Question
I'm wondering if a max or min heap tree is allowed to have duplicate values? I've been unsuccessful in trying to find information regarding this with online resources alone.
Solution
Yes, they can. You can read about this in 'Introduction to Algorithms' (by Charles E. Leiserson, Clifford Stein, Thomas H. Cormen, and Ronald Rivest). According to the definition of binary heaps in Wikipedia:
All nodes are either [greater than or equal to](max heaps) or [less than or equal to](min heaps) each of its children, according to a comparison predicate defined for the heap.
OTHER TIPS
Yes they can have duplicates. From wikipedia definition of Heap:
Either the keys of parent nodes are always greater than or equal to those of the children and the highest key is in the root node (this kind of heap is called max heap) or the keys of parent nodes are less than or equal to those of the children and the lowest key is in the root node (min heap)
So if they have children nodes that are equal means that they can have duplicated.
Yes, but I would say no.
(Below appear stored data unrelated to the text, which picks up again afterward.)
import Literature.AlgebraicGeometry.Resolution.IntegralClosureEssFiniteType
import Literature.AlgebraicGeometry.Resolution.LocalBlowup
import Summits.ResolutionOfSingularities.ResolutionOfSingularities.Theorems.RadicialJungCleanModelsCcurveUnitCase
import Summits.ResolutionOfSingularities.ResolutionOfSingularities.Theorems.RadicialJungCleanModelsCcurveQuotientDVR
import Summits.ResolutionOfSingularities.ResolutionOfSingularities.Theorems.RadicialJungCleanModelsCcurvePersistForm2Alg
import HarnessLib

/-!
# Lens 5 (transfer from the solved sibling) — the UNIT CASE of the (C-curve) closed-point persist over an ARBITRARY ground field

Crux workfile on `stmt-ResolutionOfSingularities-0549` (`Theses.Descent.DescentPerfectToAll`), seat `res-B-lens-5` g16, serving the lead's
(`res-B-lead-1`) registered skeleton `Cruxes/CleanModels/Lines/Sketch.lean` (stmt-15917 `RadicialJung.CleanModels`), sub-line (C-curve).
OURS · counted 0.  Nothing here proves resolution in characteristic `p`; resolution in char `p` is NOT proved.

## What this file is for

The lead's (C-curve) slice of the research stub `stub_cleanLU3DefectNonDiscrete` is kernel-closed over a PERFECT ground field `k`
(`Ccurve.cleanLU3Defect_of_properCoarsening_perfect`, memo `Cruxes/CleanModels/Lines/Sketch-memo-Ccurve-closed.md`), and perfectness enters ONLY
through the unit case `Ccurve.persistForm2_of`, whose algebraic step is ✓ `Ccurve.exists_sub_pow_eq_of_form2`: at the regular 3-dimensional local
ring `S` of the closed centre with r.s.p. `(x, y, z)`, a representative `w` of the `K^p`-line which is a unit modulo `P = (x, y)` with residue not a
`p`-th power in `κ(C) = Frac(S/P)` satisfies `w − c^p = U z^i + x α + y β` with `U` a unit and `p ∤ i`.  Over perfect `k` this uses
`[κ(C) : κ(C)^p] = p` (the `p`-basis `z̄`); over an imperfect `k` that count is `p^{r+1}` and the conclusion `p ∤ i` is FALSE in general
(example: `k = 𝔽_p(s)`, `w = s + z^p`: for EVERY `c` the residue `s − c̄^p` of `w − c^p` is non-zero, so `v(w − c^p) = 0`, `i = 0`, and
`w − c^p` is a unit whose residue is not a `p`-th power — no `c` gives an order prime to `p`).

THIS FILE proves the field-independent replacement — the **best `p`-th-power approximation DICHOTOMY in a Japanese discrete valuation ring**
(lens 5's class (A) engine «excellent ⇒ defectless ⇒ best approximation», transplanted from the arc valuation to the DVR `O_{C,P} = S/P` of the
centre curve):

* §A `unitCase_core_dichotomy` — in a DVR `D` of characteristic `p` with uniformizer `z`: if `v(w − c^p)` is bounded over `c ∈ D`, then at a
  maximising `c`, `w − c^p = u · z^i` with `u` a unit and **`p ∤ i` OR `u` is not a `p`-th power modulo `𝔪_D`** (the lead's `unitCase_core`
  without the perfectness hypothesis: when both fail one improves `c ↦ c + e z^{i/p}`).
* §B `unitCase_bound_of_moduleFinite` — BOUNDEDNESS from N-2: if `w ≠ a^p` for all `a ∈ D`, `θ^p = w` in a field `L ⊇ Frac D`, and the integral closure `R′` of `D` in `L` is a finite `D`-module, then `v(w − c^p) ≤ M` for all `c`.  Proof: `Q := R′/D·1` is
  finitely generated and torsion-free (`D` integrally closed), hence free over the PID `D`; the class of `θ` in `Q` is non-zero (`w` is not a `p`-th
  power), so it has a finite `z`-adic order `n₀` in the free module `Q`; if `z^{p n₀} ∣ w − c^p` then `ξ := (θ − c)/z^{n₀}` has `ξ^p ∈ D`, is integral,
  lies in `R′`, and `θ ≡ z^{n₀} ξ (mod D·1)` — contradiction.  (No excellence / completion is used: only «integral closure finite».)
* §C `moduleFinite_integralClosure_of_essFiniteType` — N-2 for domains essentially of finite type over a field, in a finite extension of the
  fraction field: E. Noether (tree ✓ `NoetherFiniteIntegralClosure_holds`, Liu 2002 Prop. 4.1.27) + localisation (tree ✓
  `module_finite_integralClosure_of_isLocalization`, Stacks 0307).
* §D `exists_sub_pow_eq_unit_mul_pow_general` — §A + §B + §C with `L := Frac(D)[X]/(X^p − w)` (a field by ✓ `X_pow_sub_C_irreducible_of_prime`):
  for `D` a DVR of characteristic `p` essentially of finite type over a field and `w` not a `p`-th power in `Frac D`,
  `∃ c i u, w − c^p = u z^i ∧ (p ∤ i ∨ ∀ e, u − e^p ∉ 𝔪_D)`.
* §D′ `unitCase_bound_general`, §H `exists_best_pthPowerApprox` — the bound / a best `p`-th-power approximation `c₀ ∈ D` alone (no `IsDefectlessField`
  hypothesis; bridge to the valued-field phrasing of the lead's ✓ `Ccurve.dichotomy_of_best_approx`).
* §E `exists_sub_pow_eq_of_form2_general` — the DROP-IN generalisation of ✓ `Ccurve.exists_sub_pow_eq_of_form2`: the hypotheses `hperf`
  (perfect residues) and `hrep` (`p`-degree `p` of `κ(C)`) are REPLACED by `[Algebra k S] [Algebra.EssFiniteType k S]` (which the lead already builds
  for `S = locAtCentre B′ O`, cf. ✓ `…CcurveRegFinal` l.161–169), and the output gains the disjunct:
  `∃ c U α β i, IsUnit U ∧ w − c^p = U z^i + x α + y β ∧ (¬ p ∣ i ∨ ∀ e : S, U − e^p ∉ 𝔪_S)`.
* §F `not_dvd_of_perfect`, `exists_sub_pow_eq_of_form2_of_perfect` — over perfect residues the second disjunct is void: the lead's conclusion
  `p ∤ i` VERBATIM from `hperf` + `[Algebra.EssFiniteType k S]` (so `hrep` can be dropped even in the perfect case; consistency check).
* §I `locAtCentre_closure_residue_lift`, `residue_lift_trans`, `hres_of_residue_lift` — the `hres` of §G for the lead's point blow-ups IS kernel
  at the level of the construction: every element of `locAtCentre B[t] O` (`B ⊆ O`, `t ⊆ 𝔪_O`) is ≡ mod `𝔪_O` to an element of `locAtCentre B O`
  (one step = ✓ `curveChart_step`'s `R′ = locAtCentre R[t₁/t₂] O`, `v(t₁/t₂) < 1`); compose along the iteration; convert to the `maximalIdeal` form.
* §G `form2_persists` (and §G′ `form2_persists_of_pRadicallyClosed`, the weakest residue hypothesis: `t^p ≡ φ s ⇒ t ≡ φ s′`, implied by residual
  surjectivity and by separability of `κ(T)/κ(S)`) — the new branch PERSISTS along any ring map `φ : S → T` of local rings which is residually surjective
  (`∀ t, ∃ s, φ s − t ∈ 𝔪_T`): `∀ e′ : T, (φ U + m) − e′^p ∉ 𝔪_T` for every `m ∈ 𝔪_T`.  The lead's `n ≥ i + 1` point blow-ups along `O`
  (`x = z^n x′`, `y = z^n y′`, new r.s.p. `(z, x′, y′)`, SAME residue field, so the structure map is residually surjective) turn
  `w − c^p = U z^i + x α + y β` into `z^i · (U + z^{n−i}(x′ α + y′ β))`; in the branch `p ∣ i = p i′`, rescaling the representative of the `K^p`-line by
  `(z^{−i′})^p ∈ K^p` gives the UNIT `U + m`, `m ∈ 𝔪`, whose residue is not a `p`-th power: **FORM (2)** of the conclusion at the new centre.  In the
  branch `p ∤ i` the lead's form (1) packaging is unchanged.  Net effect (for the lead to decide): `persistForm2_of` and with it
  `Ccurve.cleanLU3Defect_of_properCoarsening_perfect` lose `[PerfectField k]` (the other (C-curve) bricks carry the binder without using it, per the
  lead's memo), i.e. the COMPOSITE slice of the research residual becomes field-independent modulo F-02.

Inputs: Mathlib; tree ✓ `Literature/AlgebraicGeometry/Resolution/IntegralClosureEssFiniteType.lean` (+ its import `NormalizationOfVarietiesProofs`,
E. Noether PROVED); the lead's ✓ `…CcurveUnitCase` (valuation bookkeeping), ✓ `…CcurveQuotientDVR` (`S/(t₀,t₁)` is a DVR), ✓ `…CcurvePersistForm2Alg`
(`charP_quotient_of_ne_top`).  No `sorry`, no new axioms, no Literature facts beyond those (F-02 / F-32 are NOT used here).

Sources: O. Zariski – P. Samuel, Commutative Algebra II, Ch. VI §13 (finiteness of integral closure ⇒ no defect); Q. Liu, Algebraic Geometry and
Arithmetic Curves (2002) Prop. 4.1.27 [Liu2002]; The Stacks Project Tag 0307, Tag 032L (N-2 / Japanese) [StacksProject]; F.-V. Kuhlmann,
«Valuation theoretic and model theoretic aspects of local uniformization» (2000) §3 (defectless ⇔ best approximation heuristics) [Kuhlmann2000];
V. Cossart – O. Piltant, J. Algebra 529 (2019) [CossartPiltant2019] (the sibling whose Prop. 4.8 uses the same EGA IV 7.7.3 finiteness).
-/

noncomputable section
For efficiency they shouldn't have different nodes with duplicate values or it loses it's purpose a bit (you would have to search child nodes and such). However, you could design each node to contain a variable that declares how many copies of that value you have in your data.
Again this is my opinion. If this is a bad way of doing it I would love if someone could explain why. I might just have to do some efficiency testing. If you are storing simple data types like ints then I would see it being less efficient but for larger object nodes that have ids it's been nice, it seems.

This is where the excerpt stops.